Maintain rolling or empirically updated statistics of recent queries to adapt scoring/eviction thresholds online (Yang et al., 28 Apr 2026, Zhang et al., 22 Dec 2025).
For maximal benefit at tight budgets, combine granularity: token, window, channel, and structural (table/page/block) levels as appropriate (Zuo et al., 23 Mar 2025, Liao et al., 21 Aug 2025, Su et al., 13 Jan 2026).
Employ system-level pipelining and out-of-path selection where possible to hide the selection and transmission overhead, as in FreeKV’s speculative recall (Liu et al., 19 May 2025).
Tune compression, quantization, or pruning ratios to the latency/accuracy budget and empirical task sensitivity.

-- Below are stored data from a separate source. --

/-- **Duchon–Robert's cubic identity on a time slice**: for a smooth even kernel `K`, an `L³`
weakly divergence-free field `v` and a smooth cut-off `χ`,
`∫ 𝒟_K(v) χ = ∫⟪(|v|²v) ⋆ K, ∇χ⟫ − ∫(|v|² ⋆ K)⟪v,∇χ⟫ + 2∫⟪v, v ⋆ K⟫⟪v,∇χ⟫ − 2∫⟪v,(v·∇)Φ⟫`,
`Φ = χ(v ⋆ K) + (χv) ⋆ K` (the pointwise identity `kernelFlux_eq_sum` integrated against `χ`:
integration by parts for the first term, weak divergence-freeness for the third, the odd
adjointness `∫ f (g ⋆ ∂ⱼK) = -∫ (f ⋆ ∂ⱼK) g` for the second, and the coordinate expansion of
`⟪v,(v·∇)Φ⟫`; Duchon–Robert 2000, proof of Prop. 1, pp. 250–251). [cite: DuchonRobert2000, proof of Prop. 1 pp. 250–251] -/
theorem integral_kernelFlux_mul_slice (hK : FunctionSpaces.Torus.IsSmooth K) (hKev : ∀ z, K (-z) = K z)
    (hv : MemLp v 3 volume) (hdiv : FunctionSpaces.Torus.IsWeaklyDivFree v)
    (hχ : FunctionSpaces.Torus.IsSmooth χ) :
    ∫ x, kernelFlux K v x * χ x =
      (∫ x, ⟪vecConv (fun y => ‖v y‖ ^ 2 • v y) K x, FunctionSpaces.Torus.gradient χ x⟫) -
      (∫ x, ((fun y => ‖v y‖ ^ 2) ⋆ K) x * ⟪v x, FunctionSpaces.Torus.gradient χ x⟫) +
      2 * (∫ x, ⟪v x, vecConv v K x⟫ * ⟪v x, FunctionSpaces.Torus.gradient χ x⟫) -
      2 * ∫ x, ⟪v x, FunctionSpaces.Torus.convect v (symmTestField K χ v) x⟫ := by
  obtain ⟨I3, I2, I1⟩ := MemLp.integrable_norm_pow_three_and_sq hv
  have hK1 : FunctionSpaces.Torus.IsContDiff 1 K := hK.isContDiff (by simp)
  have hχ1 : FunctionSpaces.Torus.IsContDiff 1 χ := hχ.isContDiff (by simp)
  have hvi : ∀ i, Integrable (fun y => v y i) volume := fun i => I1.eval_piLp i
  have hprod : ∀ i j, Integrable (fun y => v y i * v y j) volume :=
    fun i j => integrable_apply_mul_apply hv.1 I2 i j
  have hχvi : ∀ i, Integrable (fun y => χ y * v y i) volume := fun i => hχ.integrable_smul (hvi i)
  have hmi : ∀ k, AEStronglyMeasurable (fun y => v y k) volume := fun k =>
    (EuclideanSpace.proj (𝕜 := ℝ) k).continuous.comp_aestronglyMeasurable hv.1
  -- the smooth fields involved
  have iG₁ : Integrable (fun y => ‖v y‖ ^ 2 • v y) volume := by
    refine I3.mono' ((hv.1.norm.pow 2).smul hv.1) (ae_of_all _ fun y => le_of_eq ?_)
    rw [norm_smul, Real.norm_eq_abs, abs_of_nonneg (sq_nonneg _)]
    ring
  set W := vecConv (fun y => ‖v y‖ ^ 2 • v y) K with hWdef
  set F := (fun y => ‖v y‖ ^ 2) ⋆ K with hFdef
  set Φ := symmTestField K χ v with hΦdef
  have hW : FunctionSpaces.Torus.IsSmooth W := isSmooth_vecConv iG₁ hK
  have hF : FunctionSpaces.Torus.IsSmooth F := FunctionSpaces.Torus.isSmooth_convolution I2 hK
  have hΦ : FunctionSpaces.Torus.IsSmooth Φ := isSmooth_symmTestField hK hχ I1
  have hvK : ∀ i, FunctionSpaces.Torus.IsSmooth ((fun y => v y i) ⋆ K) := fun i =>
    FunctionSpaces.Torus.isSmooth_convolution (hvi i) hK
  have hχvK : ∀ i, FunctionSpaces.Torus.IsSmooth ((fun y => χ y * v y i) ⋆ K) := fun i =>
    FunctionSpaces.Torus.isSmooth_convolution (hχvi i) hK
  have hC : ∀ i j, Continuous ((fun y => v y i * v y j) ⋆ FunctionSpaces.Torus.partialDeriv j K) :=
    fun i j => (FunctionSpaces.Torus.isSmooth_convolution (hprod i j) (hK.partialDeriv j)).continuous
  -- the four `x`-integrands
  set A : UnitAddTorus d → ℝ := fun x => FunctionSpaces.Torus.divergence W x * χ x with hA
  set B : UnitAddTorus d → ℝ := fun x => χ x * ∑ i, ∑ j, v x i *
    ((fun y => v y i * v y j) ⋆ FunctionSpaces.Torus.partialDeriv j K) x with hB
  set Q : UnitAddTorus d → ℝ := fun x => χ x * ⟪v x, FunctionSpaces.Torus.gradient F x⟫ with hQ
  set S : UnitAddTorus d → ℝ := fun x => χ x * ∑ i, ∑ j, v x i * v x j *
    FunctionSpaces.Torus.partialDeriv j ((fun y => v y i) ⋆ K) x with hS
  obtain ⟨Cχ, hCχ⟩ := FunctionSpaces.Torus.exists_forall_norm_le_of_continuous hχ.continuous
  have iA : Integrable A volume :=
    ((hW.divergence.continuous).mul hχ.continuous).integrable_unitAddTorus
  have iB : Integrable B volume := by
    have h0 : Integrable (fun x => ∑ i, ∑ j, v x i *
        ((fun y => v y i * v y j) ⋆ FunctionSpaces.Torus.partialDeriv j K) x) volume :=
      integrable_finsetSum _ fun i _ => integrable_finsetSum _ fun j _ =>
        integrable_mul_continuous (hvi i) (hC i j)
    exact h0.bdd_mul hχ.continuous.aestronglyMeasurable (ae_of_all _ hCχ)
  have iQ : Integrable Q volume :=
    (integrable_inner_continuous I1 hF.gradient.continuous).bdd_mul
      hχ.continuous.aestronglyMeasurable (ae_of_all _ hCχ)
  have iS : Integrable S volume := by
    have h0 : Integrable (fun x => ∑ i, ∑ j, v x i * v x j *
        FunctionSpaces.Torus.partialDeriv j ((fun y => v y i) ⋆ K) x) volume :=
      integrable_finsetSum _ fun i _ => integrable_finsetSum _ fun j _ =>
        integrable_mul_continuous (hprod i j) ((hvK i).partialDeriv j).continuous
    exact h0.bdd_mul hχ.continuous.aestronglyMeasurable (ae_of_all _ hCχ)
  -- Step 1: the pointwise identity, multiplied by `χ`
  have hWsum : ∀ x, FunctionSpaces.Torus.divergence W x =
      ∑ j, ((fun y => ‖v y‖ ^ 2 * v y j) ⋆ FunctionSpaces.Torus.partialDeriv j K) x := by
    intro x
    rw [hWdef, divergence_vecConv_eq_sum hK iG₁]
    rfl
  have hpt : ∀ x, kernelFlux K v x * χ x = -A x + 2 * B x + Q x - 2 * S x := by
    intro x
    rw [kernelFlux_eq_sum hK hKev hv hdiv x]
    simp only [hA, hB, hQ, hS, hWsum, hFdef]
    ring
  have hAn : Integrable (fun x => -A x) volume := iA.neg
  have h1 : Integrable (fun x => -A x + 2 * B x) volume := hAn.add (iB.const_mul 2)
  have h2 : Integrable (fun x => -A x + 2 * B x + Q x) volume := h1.add iQ
  rw [integral_congr_ae (ae_of_all _ hpt), integral_sub h2 (iS.const_mul 2), integral_add h1 iQ,
    integral_add hAn (iB.const_mul 2), integral_neg, integral_const_mul, integral_const_mul]
  -- Step 2: `-∫ A = ∫ ⟪W, ∇χ⟫` (integration by parts)
  have eA : ∫ x, A x = -∫ x, ⟪W x, FunctionSpaces.Torus.gradient χ x⟫ := by
    rw [FunctionSpaces.Torus.integral_inner_gradient_eq_neg_integral_mul_divergence_holds hW hχ,
      neg_neg]
    exact integral_congr_ae (ae_of_all _ fun x => mul_comm _ _)
  -- Step 3: `∫ B = -∫ G3` (odd adjointness), `G3 = ∑ᵢⱼ ∂ⱼ((χvᵢ) ⋆ K) vᵢ vⱼ`
  set G3 : UnitAddTorus d → ℝ := fun y => ∑ i, ∑ j,
    FunctionSpaces.Torus.partialDeriv j ((fun z => χ z * v z i) ⋆ K) y * (v y i * v y j) with hG3
  have iG3 : Integrable G3 volume := by
    refine integrable_finsetSum _ fun i _ => integrable_finsetSum _ fun j _ => ?_
    simpa only [mul_comm] using integrable_mul_continuous (hprod i j) ((hχvK i).partialDeriv j).continuous
  have iBij : ∀ i j, Integrable (fun x => χ x * v x i *
      ((fun y => v y i * v y j) ⋆ FunctionSpaces.Torus.partialDeriv j K) x) volume :=
    fun i j => integrable_mul_continuous (hχvi i) (hC i j)
  have iG3ij : ∀ i j, Integrable (fun y =>
      FunctionSpaces.Torus.partialDeriv j ((fun z => χ z * v z i) ⋆ K) y * (v y i * v y j)) volume := by
    intro i j
    simpa only [mul_comm] using integrable_mul_continuous (hprod i j) ((hχvK i).partialDeriv j).continuous
  have hodd : ∀ i j, ∫ x, χ x * v x i *
      ((fun y => v y i * v y j) ⋆ FunctionSpaces.Torus.partialDeriv j K) x =
      -∫ y, FunctionSpaces.Torus.partialDeriv j ((fun z => χ z * v z i) ⋆ K) y * (v y i * v y j) := by
    intro i j
    rw [integral_mul_convolution_odd (hχvi i) (hprod i j) (hK.partialDeriv j).continuous
      (partialDeriv_neg_of_even hK1 hKev j)]
    congr 1
    refine integral_congr_ae (ae_of_all _ fun y => ?_)
    dsimp only
    rw [FunctionSpaces.Torus.partialDeriv_convolution (hχvi i) hK]
  have hBsum : ∀ x, B x = ∑ i, ∑ j, χ x * v x i *
      ((fun y => v y i * v y j) ⋆ FunctionSpaces.Torus.partialDeriv j K) x := by
    intro x
    simp only [hB, Finset.mul_sum]
    exact Finset.sum_congr rfl fun i _ => Finset.sum_congr rfl fun j _ => by ring
  have eB : ∫ x, B x = -∫ y, G3 y := by
    rw [integral_congr_ae (ae_of_all _ hBsum)]
    simp only [hG3]
    rw [integral_finsetSum _ fun i _ => integrable_finsetSum _ fun j _ => iBij i j,
      integral_finsetSum _ fun i _ => integrable_finsetSum _ fun j _ => iG3ij i j,
      ← Finset.sum_neg_distrib]
    refine Finset.sum_congr rfl fun i _ => ?_
    rw [integral_finsetSum _ fun j _ => iBij i j, integral_finsetSum _ fun j _ => iG3ij i j,
      ← Finset.sum_neg_distrib]
    exact Finset.sum_congr rfl fun j _ => hodd i j
  -- Step 4: `∫ Q = -∫ F ⟪v, ∇χ⟫` (weak divergence-freeness against `F χ`)
  have iFg : Integrable (fun x => F x * ⟪v x, FunctionSpaces.Torus.gradient χ x⟫) volume := by
    simpa only [mul_comm] using integrable_mul_continuous
      (integrable_inner_continuous I1 hχ.gradient.continuous) hF.continuous
  have eQ : ∫ x, Q x = -∫ x, F x * ⟪v x, FunctionSpaces.Torus.gradient χ x⟫ := by
    have h0 := hdiv (fun y => F y * χ y) (hF.smul' hχ)
    have hgrad : ∀ x, ⟪v x, FunctionSpaces.Torus.gradient (fun y => F y * χ y) x⟫ =
        F x * ⟪v x, FunctionSpaces.Torus.gradient χ x⟫ + Q x := by
      intro x
      rw [gradient_mul_of_isContDiff (hF.isContDiff (by simp)) hχ1, inner_add_right, real_inner_smul_right,
        real_inner_smul_right]
    simp_rw [hgrad] at h0
    rw [integral_add iFg iQ] at h0
    linarith
  -- Step 5: the convective pairing in coordinates
  have iE : Integrable (fun x => ⟪v x, vecConv v K x⟫ * ⟪v x, FunctionSpaces.Torus.gradient χ x⟫) volume := by
    obtain ⟨C₁, hC₁⟩ := FunctionSpaces.Torus.exists_forall_norm_le_of_continuous (isSmooth_vecConv I1 hK).continuous
    obtain ⟨C₂, hC₂⟩ := FunctionSpaces.Torus.exists_forall_norm_le_of_continuous hχ.gradient.continuous
    refine (I2.const_mul (C₁ * C₂)).mono'
      ((hv.1.inner (isSmooth_vecConv I1 hK).continuous.aestronglyMeasurable).mul
        (hv.1.inner hχ.gradient.continuous.aestronglyMeasurable)) (ae_of_all _ fun x => ?_)
    rw [norm_mul]
    have h1 : ‖⟪v x, vecConv v K x⟫‖ ≤ ‖v x‖ * C₁ :=
      (norm_inner_le_norm _ _).trans (mul_le_mul_of_nonneg_left (hC₁ x) (norm_nonneg _))
    have h2 : ‖⟪v x, FunctionSpaces.Torus.gradient χ x⟫‖ ≤ ‖v x‖ * C₂ :=
      (norm_inner_le_norm _ _).trans (mul_le_mul_of_nonneg_left (hC₂ x) (norm_nonneg _))
    have hC₁0 : 0 ≤ C₁ := (norm_nonneg _).trans (hC₁ x)
    calc ‖⟪v x, vecConv v K x⟫‖ * ‖⟪v x, FunctionSpaces.Torus.gradient χ x⟫‖
        ≤ (‖v x‖ * C₁) * (‖v x‖ * C₂) := mul_le_mul h1 h2 (norm_nonneg _) (by positivity)
      _ = C₁ * C₂ * ‖v x‖ ^ 2 := by ring
  have hconv : ∀ x, ⟪v x, FunctionSpaces.Torus.convect v Φ x⟫ =
      ⟪v x, vecConv v K x⟫ * ⟪v x, FunctionSpaces.Torus.gradient χ x⟫ + S x + G3 x := by
    intro x
    rw [inner_convect_eq_sum (hΦ.isContDiff (by simp)) (v x) v x]
    simp only [hΦdef, partialDeriv_symmTestField hK hχ I1, hS, hG3]
    rw [inner_eq_sum_mul (v x) (vecConv v K x), inner_eq_sum_mul (v x),
      Finset.sum_mul_sum]
    simp only [vecConv_apply, FunctionSpaces.Torus.gradient_apply hχ1, Finset.mul_sum, mul_add,
      Finset.sum_add_distrib]
    have e1 : ∑ j, ∑ i, v x j * (v x i * (FunctionSpaces.Torus.partialDeriv i χ x *
        ((fun y => v y j) ⋆ K) x)) =
        ∑ i, ∑ j, v x i * ((fun y => v y i) ⋆ K) x * (v x j * FunctionSpaces.Torus.partialDeriv j χ x) := by
      refine Finset.sum_congr rfl fun j _ => Finset.sum_congr rfl fun i _ => by ring
    have e2 : ∑ j, ∑ i, v x j * (v x i * (χ x *
        FunctionSpaces.Torus.partialDeriv i ((fun y => v y j) ⋆ K) x)) =
        ∑ i, ∑ j, χ x * (v x i * v x j * FunctionSpaces.Torus.partialDeriv j ((fun y => v y i) ⋆ K) x) := by
      refine Finset.sum_congr rfl fun j _ => Finset.sum_congr rfl fun i _ => by ring
    have e3 : ∑ j, ∑ i, v x j * (v x i *
        FunctionSpaces.Torus.partialDeriv i ((fun z => χ z * v z j) ⋆ K) x) =
        ∑ i, ∑ j, FunctionSpaces.Torus.partialDeriv j ((fun z => χ z * v z i) ⋆ K) x * (v x i * v x j) := by
      refine Finset.sum_congr rfl fun j _ => Finset.sum_congr rfl fun i _ => by ring
    rw [e1, e2, e3]
  have iES : Integrable (fun x => ⟪v x, vecConv v K x⟫ * ⟪v x, FunctionSpaces.Torus.gradient χ x⟫ + S x)
      volume := iE.add iS
  have econv : ∫ x, ⟪v x, FunctionSpaces.Torus.convect v Φ x⟫ =
      (∫ x, ⟪v x, vecConv v K x⟫ * ⟪v x, FunctionSpaces.Torus.gradient χ x⟫) +
        (∫ x, S x) + ∫ x, G3 x := by
    rw [integral_congr_ae (ae_of_all _ hconv), integral_add iES iG3, integral_add iE iS]
  rw [eA, eB, eQ, econv]
  ring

Open challenges involve further aligning retention with non-local or multi-hop reasoning needs, robust adaptation to dynamically shifting long-context prompts, and coordinated multi-user or multi-query sharing in batch inference (Wu et al., 26 Jan 2026).

7. Theoretical Frameworks and Limitations

Information-theoretic perspectives (e.g., CapKV) unify many heuristics under a single capacity-maximization principle, admitting provable (1–1/e)-approximate guarantees for greedy selection. However, practical integration may still require approximations for high-speed batch inference at scale. Empirically, all such methods remain sensitive to strong topic non-stationarity and may require hybridization with geometric or attention-centric proxies when queries are not well-represented by recent statistics or when streaming/incremental centroids require approximation. Structural query invariances (e.g., join graphs in Text-to-SQL or table repeats across queries) can also be leveraged effectively for further speedups and reuse (Su et al., 13 Jan 2026, Wu et al., 26 Jan 2026).

In summary, query-aware KV cache selection systematically aligns memory and compute allocation with the true semantic and structural needs of the model’s next decoding step by explicit modeling of the query-KV relationship. This direction has enabled near-oracle accuracy under strict memory and recomputation budgets, with sharp improvements in efficiency and accuracy relative to query-agnostic selection. The field now covers token, channel, block, and even structural-contextual KV selection, underpinned by a mixture of empirical scoring, information-theoretic optimization, and real-world deployment in large-scale serving systems (Wang et al., 31 Jan 2026, Yang et al., 28 Apr 2026, Tian et al., 12 Mar 2026, Zhang et al., 22 Dec 2025, Liu et al., 28 Aug 2025, Zuo et al., 23 Mar 2025).